Requirement: Count the lines in the entries that contain "file". Say the number and nothing more.
* * *
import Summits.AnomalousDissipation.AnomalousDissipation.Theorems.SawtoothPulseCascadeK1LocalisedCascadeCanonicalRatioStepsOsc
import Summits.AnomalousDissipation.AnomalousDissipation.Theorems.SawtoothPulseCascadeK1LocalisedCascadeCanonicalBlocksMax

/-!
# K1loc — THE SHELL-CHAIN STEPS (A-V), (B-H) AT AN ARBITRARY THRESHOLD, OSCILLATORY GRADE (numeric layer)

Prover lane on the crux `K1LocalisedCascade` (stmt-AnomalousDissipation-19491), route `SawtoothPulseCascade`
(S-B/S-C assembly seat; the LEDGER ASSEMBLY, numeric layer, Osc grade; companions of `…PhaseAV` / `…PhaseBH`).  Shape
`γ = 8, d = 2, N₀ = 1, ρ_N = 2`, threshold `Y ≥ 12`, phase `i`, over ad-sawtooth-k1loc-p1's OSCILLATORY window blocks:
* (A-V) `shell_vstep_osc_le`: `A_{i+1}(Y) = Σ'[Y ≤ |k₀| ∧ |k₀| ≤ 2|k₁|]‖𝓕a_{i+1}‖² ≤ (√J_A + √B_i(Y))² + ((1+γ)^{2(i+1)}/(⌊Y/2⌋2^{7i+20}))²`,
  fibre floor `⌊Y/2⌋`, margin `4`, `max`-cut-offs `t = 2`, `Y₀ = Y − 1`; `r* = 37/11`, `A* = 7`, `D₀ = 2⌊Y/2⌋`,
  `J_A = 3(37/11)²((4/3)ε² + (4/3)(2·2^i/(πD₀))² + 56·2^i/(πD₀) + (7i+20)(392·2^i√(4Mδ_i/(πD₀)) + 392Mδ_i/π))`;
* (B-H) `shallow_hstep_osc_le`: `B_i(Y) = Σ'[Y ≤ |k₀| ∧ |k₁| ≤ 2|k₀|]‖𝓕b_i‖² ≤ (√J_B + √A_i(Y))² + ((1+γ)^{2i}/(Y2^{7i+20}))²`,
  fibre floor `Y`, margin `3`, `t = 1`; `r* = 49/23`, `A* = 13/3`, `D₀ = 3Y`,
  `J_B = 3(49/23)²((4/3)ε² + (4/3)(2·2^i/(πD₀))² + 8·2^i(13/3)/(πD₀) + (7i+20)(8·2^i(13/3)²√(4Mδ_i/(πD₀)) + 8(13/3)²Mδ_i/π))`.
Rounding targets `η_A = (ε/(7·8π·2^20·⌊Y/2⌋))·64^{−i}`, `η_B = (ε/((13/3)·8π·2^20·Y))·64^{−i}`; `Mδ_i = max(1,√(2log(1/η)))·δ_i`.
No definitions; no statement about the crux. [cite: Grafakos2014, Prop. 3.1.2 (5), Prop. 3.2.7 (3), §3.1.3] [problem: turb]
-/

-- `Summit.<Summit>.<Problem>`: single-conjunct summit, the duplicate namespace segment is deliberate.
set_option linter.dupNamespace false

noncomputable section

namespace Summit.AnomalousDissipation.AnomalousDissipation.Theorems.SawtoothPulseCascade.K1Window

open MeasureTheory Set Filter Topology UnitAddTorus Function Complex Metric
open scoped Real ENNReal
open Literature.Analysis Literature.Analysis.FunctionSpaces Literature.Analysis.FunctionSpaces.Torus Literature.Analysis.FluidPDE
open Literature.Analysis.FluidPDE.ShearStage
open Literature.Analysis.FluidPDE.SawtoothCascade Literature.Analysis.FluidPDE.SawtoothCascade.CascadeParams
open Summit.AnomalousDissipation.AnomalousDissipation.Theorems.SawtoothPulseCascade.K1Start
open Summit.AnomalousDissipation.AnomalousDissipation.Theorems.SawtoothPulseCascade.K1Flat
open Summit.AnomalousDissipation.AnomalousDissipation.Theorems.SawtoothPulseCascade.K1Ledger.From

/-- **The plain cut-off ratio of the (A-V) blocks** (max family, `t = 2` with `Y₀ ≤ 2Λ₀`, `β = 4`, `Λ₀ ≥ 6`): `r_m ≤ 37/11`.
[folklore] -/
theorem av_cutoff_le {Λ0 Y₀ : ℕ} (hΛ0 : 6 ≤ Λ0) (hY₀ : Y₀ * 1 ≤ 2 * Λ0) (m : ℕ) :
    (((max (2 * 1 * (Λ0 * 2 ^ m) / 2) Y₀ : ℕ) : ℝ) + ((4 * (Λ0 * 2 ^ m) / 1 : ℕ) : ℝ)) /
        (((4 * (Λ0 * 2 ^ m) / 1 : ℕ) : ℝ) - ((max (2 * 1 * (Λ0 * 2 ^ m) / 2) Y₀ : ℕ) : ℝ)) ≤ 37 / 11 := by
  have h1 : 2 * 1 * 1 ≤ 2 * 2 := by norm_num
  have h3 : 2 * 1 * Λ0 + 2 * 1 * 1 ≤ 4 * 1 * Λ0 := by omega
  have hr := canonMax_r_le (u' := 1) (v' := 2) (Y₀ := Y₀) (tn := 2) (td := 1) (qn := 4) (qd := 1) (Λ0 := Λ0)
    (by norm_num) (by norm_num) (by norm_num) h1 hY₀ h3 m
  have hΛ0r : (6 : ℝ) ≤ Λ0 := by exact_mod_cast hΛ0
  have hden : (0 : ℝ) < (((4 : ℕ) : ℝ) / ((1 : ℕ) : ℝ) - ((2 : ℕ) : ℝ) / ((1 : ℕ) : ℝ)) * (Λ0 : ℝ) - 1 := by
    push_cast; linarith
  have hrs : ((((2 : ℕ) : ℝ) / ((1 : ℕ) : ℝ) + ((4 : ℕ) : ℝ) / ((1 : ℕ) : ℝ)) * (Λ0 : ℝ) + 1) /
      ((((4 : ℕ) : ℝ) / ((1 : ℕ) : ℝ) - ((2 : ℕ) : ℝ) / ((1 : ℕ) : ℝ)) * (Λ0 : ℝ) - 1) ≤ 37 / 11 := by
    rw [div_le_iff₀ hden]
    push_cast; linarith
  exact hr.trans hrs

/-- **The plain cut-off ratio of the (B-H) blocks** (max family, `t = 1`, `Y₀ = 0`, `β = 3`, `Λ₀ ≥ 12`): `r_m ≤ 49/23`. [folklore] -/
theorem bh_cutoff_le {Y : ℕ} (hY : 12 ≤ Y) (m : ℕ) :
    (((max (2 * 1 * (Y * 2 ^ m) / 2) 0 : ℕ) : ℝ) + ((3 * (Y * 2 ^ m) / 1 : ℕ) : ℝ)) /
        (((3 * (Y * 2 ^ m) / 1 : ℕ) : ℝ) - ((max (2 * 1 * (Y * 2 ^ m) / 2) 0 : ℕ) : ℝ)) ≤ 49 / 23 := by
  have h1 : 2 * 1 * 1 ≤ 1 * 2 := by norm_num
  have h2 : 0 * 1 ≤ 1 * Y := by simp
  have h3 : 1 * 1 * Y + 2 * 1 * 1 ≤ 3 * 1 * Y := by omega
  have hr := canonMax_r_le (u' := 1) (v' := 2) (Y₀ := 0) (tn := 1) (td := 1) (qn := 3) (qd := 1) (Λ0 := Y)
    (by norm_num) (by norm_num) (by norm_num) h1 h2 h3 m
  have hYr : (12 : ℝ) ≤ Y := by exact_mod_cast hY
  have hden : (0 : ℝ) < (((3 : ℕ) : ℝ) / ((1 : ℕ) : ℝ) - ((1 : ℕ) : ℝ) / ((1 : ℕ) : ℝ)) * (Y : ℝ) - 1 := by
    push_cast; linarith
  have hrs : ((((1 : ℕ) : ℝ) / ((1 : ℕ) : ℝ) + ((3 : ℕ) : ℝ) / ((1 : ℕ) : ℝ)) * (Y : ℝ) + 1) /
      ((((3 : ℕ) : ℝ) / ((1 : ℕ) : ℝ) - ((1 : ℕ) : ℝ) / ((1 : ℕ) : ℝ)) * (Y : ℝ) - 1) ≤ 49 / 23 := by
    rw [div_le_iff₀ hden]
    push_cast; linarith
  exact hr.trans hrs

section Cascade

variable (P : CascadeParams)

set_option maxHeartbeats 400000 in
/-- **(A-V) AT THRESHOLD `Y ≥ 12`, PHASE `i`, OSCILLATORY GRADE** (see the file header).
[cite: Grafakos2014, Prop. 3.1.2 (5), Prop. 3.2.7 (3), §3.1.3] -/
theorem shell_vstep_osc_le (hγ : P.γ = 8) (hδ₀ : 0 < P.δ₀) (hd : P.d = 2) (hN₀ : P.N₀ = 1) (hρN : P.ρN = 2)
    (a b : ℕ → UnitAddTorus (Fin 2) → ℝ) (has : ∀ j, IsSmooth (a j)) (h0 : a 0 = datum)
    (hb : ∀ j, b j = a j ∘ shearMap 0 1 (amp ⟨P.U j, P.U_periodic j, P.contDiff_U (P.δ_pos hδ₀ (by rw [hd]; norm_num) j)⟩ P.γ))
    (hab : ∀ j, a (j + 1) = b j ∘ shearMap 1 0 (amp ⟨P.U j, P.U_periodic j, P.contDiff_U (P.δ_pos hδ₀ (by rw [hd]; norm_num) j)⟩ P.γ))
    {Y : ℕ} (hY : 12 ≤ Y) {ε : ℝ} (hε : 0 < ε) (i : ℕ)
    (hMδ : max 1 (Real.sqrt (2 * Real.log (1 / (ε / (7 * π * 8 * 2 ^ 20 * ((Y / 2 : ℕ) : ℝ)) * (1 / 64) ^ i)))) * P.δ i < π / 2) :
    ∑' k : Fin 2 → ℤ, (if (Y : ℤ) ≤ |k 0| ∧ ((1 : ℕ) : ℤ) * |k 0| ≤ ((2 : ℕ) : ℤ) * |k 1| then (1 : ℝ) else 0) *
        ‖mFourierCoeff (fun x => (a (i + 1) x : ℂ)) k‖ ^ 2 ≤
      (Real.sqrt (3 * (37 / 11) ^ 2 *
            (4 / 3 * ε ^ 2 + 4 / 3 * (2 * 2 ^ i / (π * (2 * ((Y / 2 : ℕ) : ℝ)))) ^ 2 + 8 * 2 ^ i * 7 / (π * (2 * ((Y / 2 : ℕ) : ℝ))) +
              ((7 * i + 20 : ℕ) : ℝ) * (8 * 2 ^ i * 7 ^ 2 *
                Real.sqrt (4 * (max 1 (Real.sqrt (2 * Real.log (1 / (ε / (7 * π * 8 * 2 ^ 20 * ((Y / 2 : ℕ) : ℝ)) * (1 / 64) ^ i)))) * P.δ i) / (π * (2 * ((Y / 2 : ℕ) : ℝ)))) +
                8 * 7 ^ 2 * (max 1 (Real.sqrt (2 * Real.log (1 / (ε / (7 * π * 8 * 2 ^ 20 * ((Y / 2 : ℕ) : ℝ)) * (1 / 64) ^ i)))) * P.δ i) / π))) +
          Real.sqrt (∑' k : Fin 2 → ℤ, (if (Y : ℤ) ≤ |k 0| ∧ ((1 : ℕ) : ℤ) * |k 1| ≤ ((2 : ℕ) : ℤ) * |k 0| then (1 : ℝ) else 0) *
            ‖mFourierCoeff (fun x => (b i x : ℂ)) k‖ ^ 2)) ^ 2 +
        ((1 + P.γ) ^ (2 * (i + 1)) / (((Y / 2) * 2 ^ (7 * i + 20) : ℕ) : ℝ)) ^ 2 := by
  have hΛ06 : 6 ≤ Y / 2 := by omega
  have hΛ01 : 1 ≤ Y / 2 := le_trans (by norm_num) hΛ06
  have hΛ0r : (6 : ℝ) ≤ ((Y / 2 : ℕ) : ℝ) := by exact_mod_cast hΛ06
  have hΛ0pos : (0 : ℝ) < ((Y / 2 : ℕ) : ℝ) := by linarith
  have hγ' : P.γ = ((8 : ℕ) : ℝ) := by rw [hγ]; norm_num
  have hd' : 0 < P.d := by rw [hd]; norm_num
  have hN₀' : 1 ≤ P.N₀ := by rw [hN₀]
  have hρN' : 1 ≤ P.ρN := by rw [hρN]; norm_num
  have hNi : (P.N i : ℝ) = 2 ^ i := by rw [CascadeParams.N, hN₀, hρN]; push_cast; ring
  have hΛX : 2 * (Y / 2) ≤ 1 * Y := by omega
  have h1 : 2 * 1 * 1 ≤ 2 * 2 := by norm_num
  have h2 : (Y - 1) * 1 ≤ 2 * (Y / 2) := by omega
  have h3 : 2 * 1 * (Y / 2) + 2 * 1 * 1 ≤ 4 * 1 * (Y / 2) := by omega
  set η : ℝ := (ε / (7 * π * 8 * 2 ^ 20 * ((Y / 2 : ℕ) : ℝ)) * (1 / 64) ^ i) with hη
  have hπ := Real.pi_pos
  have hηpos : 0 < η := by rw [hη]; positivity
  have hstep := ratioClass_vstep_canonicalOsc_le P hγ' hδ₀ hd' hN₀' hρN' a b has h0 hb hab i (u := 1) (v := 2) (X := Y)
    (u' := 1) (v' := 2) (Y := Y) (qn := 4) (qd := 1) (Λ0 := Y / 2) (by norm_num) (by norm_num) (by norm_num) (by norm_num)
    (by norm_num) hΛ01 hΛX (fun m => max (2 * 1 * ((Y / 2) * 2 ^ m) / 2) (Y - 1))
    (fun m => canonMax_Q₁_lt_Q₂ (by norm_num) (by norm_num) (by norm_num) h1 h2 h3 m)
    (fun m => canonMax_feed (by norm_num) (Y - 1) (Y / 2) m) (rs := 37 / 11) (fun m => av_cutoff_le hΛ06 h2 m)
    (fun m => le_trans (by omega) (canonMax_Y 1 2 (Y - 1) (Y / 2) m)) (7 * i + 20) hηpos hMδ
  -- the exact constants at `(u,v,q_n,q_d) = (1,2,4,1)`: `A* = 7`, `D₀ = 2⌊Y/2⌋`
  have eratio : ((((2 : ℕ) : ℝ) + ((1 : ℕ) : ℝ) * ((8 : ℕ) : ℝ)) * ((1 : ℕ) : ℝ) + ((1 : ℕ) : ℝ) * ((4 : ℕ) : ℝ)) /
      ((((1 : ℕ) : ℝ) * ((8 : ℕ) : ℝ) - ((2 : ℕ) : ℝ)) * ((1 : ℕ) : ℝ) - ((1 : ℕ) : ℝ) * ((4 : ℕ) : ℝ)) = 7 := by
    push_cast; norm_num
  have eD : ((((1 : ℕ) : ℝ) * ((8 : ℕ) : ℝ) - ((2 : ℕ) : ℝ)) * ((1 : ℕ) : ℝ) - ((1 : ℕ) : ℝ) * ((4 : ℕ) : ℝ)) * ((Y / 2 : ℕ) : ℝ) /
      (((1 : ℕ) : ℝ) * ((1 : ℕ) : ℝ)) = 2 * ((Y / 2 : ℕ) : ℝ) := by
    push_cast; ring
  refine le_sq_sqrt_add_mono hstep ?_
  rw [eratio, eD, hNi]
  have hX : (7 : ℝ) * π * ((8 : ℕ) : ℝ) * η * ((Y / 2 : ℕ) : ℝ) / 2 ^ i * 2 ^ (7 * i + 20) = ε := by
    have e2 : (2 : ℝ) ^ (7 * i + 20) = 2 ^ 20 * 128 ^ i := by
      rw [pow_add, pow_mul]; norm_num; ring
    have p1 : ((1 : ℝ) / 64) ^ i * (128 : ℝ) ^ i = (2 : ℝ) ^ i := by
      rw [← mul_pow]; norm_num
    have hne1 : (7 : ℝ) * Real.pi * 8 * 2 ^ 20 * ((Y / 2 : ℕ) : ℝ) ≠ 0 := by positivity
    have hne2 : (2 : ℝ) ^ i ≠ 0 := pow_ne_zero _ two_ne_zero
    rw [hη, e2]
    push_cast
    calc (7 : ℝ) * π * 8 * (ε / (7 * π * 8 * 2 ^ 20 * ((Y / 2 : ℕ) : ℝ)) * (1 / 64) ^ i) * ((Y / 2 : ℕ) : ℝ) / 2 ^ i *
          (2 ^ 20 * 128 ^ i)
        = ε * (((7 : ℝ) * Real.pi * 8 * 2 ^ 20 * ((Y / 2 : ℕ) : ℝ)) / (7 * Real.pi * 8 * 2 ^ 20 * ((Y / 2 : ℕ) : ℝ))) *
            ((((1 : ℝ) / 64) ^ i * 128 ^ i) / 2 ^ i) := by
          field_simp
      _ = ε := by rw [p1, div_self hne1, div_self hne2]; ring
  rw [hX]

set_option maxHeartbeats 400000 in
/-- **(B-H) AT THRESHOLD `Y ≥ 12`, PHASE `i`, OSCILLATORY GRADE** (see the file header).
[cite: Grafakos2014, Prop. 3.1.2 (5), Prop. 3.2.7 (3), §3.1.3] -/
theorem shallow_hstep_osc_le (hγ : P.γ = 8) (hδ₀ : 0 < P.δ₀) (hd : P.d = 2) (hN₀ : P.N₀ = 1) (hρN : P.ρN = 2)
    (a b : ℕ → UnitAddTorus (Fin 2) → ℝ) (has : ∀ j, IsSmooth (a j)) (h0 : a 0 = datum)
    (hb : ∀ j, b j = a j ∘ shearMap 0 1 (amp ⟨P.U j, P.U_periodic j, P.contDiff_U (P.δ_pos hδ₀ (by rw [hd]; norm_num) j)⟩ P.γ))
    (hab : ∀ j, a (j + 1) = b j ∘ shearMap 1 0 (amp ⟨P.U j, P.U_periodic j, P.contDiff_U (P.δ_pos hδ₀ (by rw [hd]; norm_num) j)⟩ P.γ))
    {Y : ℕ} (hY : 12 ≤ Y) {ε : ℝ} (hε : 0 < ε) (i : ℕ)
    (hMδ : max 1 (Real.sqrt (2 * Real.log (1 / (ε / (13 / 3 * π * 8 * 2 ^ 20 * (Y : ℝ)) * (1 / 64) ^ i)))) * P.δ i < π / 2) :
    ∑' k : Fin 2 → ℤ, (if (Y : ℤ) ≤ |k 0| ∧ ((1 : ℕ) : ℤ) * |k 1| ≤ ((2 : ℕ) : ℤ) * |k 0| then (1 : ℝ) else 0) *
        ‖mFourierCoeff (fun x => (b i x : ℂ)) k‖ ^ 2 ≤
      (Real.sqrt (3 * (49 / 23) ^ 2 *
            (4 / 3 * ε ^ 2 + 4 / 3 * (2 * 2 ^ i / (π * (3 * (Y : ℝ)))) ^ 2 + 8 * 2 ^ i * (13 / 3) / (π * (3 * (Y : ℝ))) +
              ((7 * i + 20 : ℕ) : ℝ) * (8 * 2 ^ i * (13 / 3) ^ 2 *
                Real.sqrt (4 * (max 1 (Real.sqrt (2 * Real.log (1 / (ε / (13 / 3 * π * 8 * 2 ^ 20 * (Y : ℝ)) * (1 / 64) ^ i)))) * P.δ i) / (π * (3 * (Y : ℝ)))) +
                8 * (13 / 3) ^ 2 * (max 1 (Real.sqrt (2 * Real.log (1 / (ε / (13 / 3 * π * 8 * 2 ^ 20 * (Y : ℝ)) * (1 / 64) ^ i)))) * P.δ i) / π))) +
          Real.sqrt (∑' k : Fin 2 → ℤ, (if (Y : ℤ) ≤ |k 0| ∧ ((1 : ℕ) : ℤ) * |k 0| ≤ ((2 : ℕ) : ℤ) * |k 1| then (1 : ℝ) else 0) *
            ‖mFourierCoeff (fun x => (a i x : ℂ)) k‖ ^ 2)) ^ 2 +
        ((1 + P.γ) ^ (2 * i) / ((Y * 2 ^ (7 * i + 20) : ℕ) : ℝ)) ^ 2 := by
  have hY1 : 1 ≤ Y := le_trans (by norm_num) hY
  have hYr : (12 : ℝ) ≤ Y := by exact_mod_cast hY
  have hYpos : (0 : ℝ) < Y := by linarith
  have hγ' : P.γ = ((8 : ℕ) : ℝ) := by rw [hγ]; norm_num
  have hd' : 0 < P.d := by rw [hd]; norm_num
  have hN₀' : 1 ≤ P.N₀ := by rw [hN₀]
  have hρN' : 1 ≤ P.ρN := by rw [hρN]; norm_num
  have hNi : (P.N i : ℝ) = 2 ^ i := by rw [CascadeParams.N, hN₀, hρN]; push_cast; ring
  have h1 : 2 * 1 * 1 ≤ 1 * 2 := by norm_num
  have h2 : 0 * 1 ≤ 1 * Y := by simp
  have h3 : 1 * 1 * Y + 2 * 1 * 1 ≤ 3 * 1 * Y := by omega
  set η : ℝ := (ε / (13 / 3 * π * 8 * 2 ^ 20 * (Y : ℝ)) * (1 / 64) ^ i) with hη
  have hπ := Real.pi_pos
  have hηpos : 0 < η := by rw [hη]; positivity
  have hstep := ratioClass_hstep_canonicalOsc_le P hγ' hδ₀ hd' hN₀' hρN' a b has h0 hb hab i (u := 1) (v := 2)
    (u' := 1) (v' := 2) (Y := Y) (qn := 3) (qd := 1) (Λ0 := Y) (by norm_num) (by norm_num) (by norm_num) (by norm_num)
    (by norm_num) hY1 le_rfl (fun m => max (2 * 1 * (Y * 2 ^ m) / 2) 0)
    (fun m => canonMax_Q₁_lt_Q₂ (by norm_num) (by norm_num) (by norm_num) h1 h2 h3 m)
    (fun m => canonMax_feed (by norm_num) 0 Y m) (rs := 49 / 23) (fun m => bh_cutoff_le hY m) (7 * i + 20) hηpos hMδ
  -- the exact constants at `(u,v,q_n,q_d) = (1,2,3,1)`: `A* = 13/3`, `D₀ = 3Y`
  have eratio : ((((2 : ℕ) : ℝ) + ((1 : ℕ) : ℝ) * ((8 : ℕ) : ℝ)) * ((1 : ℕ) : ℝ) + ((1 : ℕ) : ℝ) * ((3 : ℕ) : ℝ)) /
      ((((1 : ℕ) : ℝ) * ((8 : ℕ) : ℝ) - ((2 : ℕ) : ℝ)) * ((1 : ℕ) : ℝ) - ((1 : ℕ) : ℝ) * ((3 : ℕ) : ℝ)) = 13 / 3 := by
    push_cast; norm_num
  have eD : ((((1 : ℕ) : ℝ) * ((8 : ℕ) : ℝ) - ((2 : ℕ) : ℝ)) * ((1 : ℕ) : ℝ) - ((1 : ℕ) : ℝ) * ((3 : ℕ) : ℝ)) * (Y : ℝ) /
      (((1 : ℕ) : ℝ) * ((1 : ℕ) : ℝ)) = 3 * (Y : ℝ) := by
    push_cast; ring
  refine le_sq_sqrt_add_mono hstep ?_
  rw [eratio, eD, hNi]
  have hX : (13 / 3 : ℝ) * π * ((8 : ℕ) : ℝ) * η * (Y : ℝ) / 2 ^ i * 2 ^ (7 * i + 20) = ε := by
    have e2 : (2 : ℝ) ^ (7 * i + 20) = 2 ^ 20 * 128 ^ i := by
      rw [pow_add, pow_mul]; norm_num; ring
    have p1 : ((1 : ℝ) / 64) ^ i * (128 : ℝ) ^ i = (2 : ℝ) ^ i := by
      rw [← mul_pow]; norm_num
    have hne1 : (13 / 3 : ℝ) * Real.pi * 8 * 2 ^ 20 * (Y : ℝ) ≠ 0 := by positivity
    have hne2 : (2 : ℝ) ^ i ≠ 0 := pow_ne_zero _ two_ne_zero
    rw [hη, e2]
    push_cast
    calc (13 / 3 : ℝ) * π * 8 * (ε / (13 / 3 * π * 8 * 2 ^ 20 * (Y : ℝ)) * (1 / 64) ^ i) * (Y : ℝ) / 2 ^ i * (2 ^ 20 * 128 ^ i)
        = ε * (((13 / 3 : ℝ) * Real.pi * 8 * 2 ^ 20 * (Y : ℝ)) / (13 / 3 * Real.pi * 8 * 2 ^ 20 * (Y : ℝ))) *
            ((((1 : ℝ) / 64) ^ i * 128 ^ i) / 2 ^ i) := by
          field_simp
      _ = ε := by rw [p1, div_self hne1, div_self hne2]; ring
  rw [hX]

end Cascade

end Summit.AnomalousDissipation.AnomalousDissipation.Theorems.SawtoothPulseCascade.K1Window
* * *
Result for this exercise: 2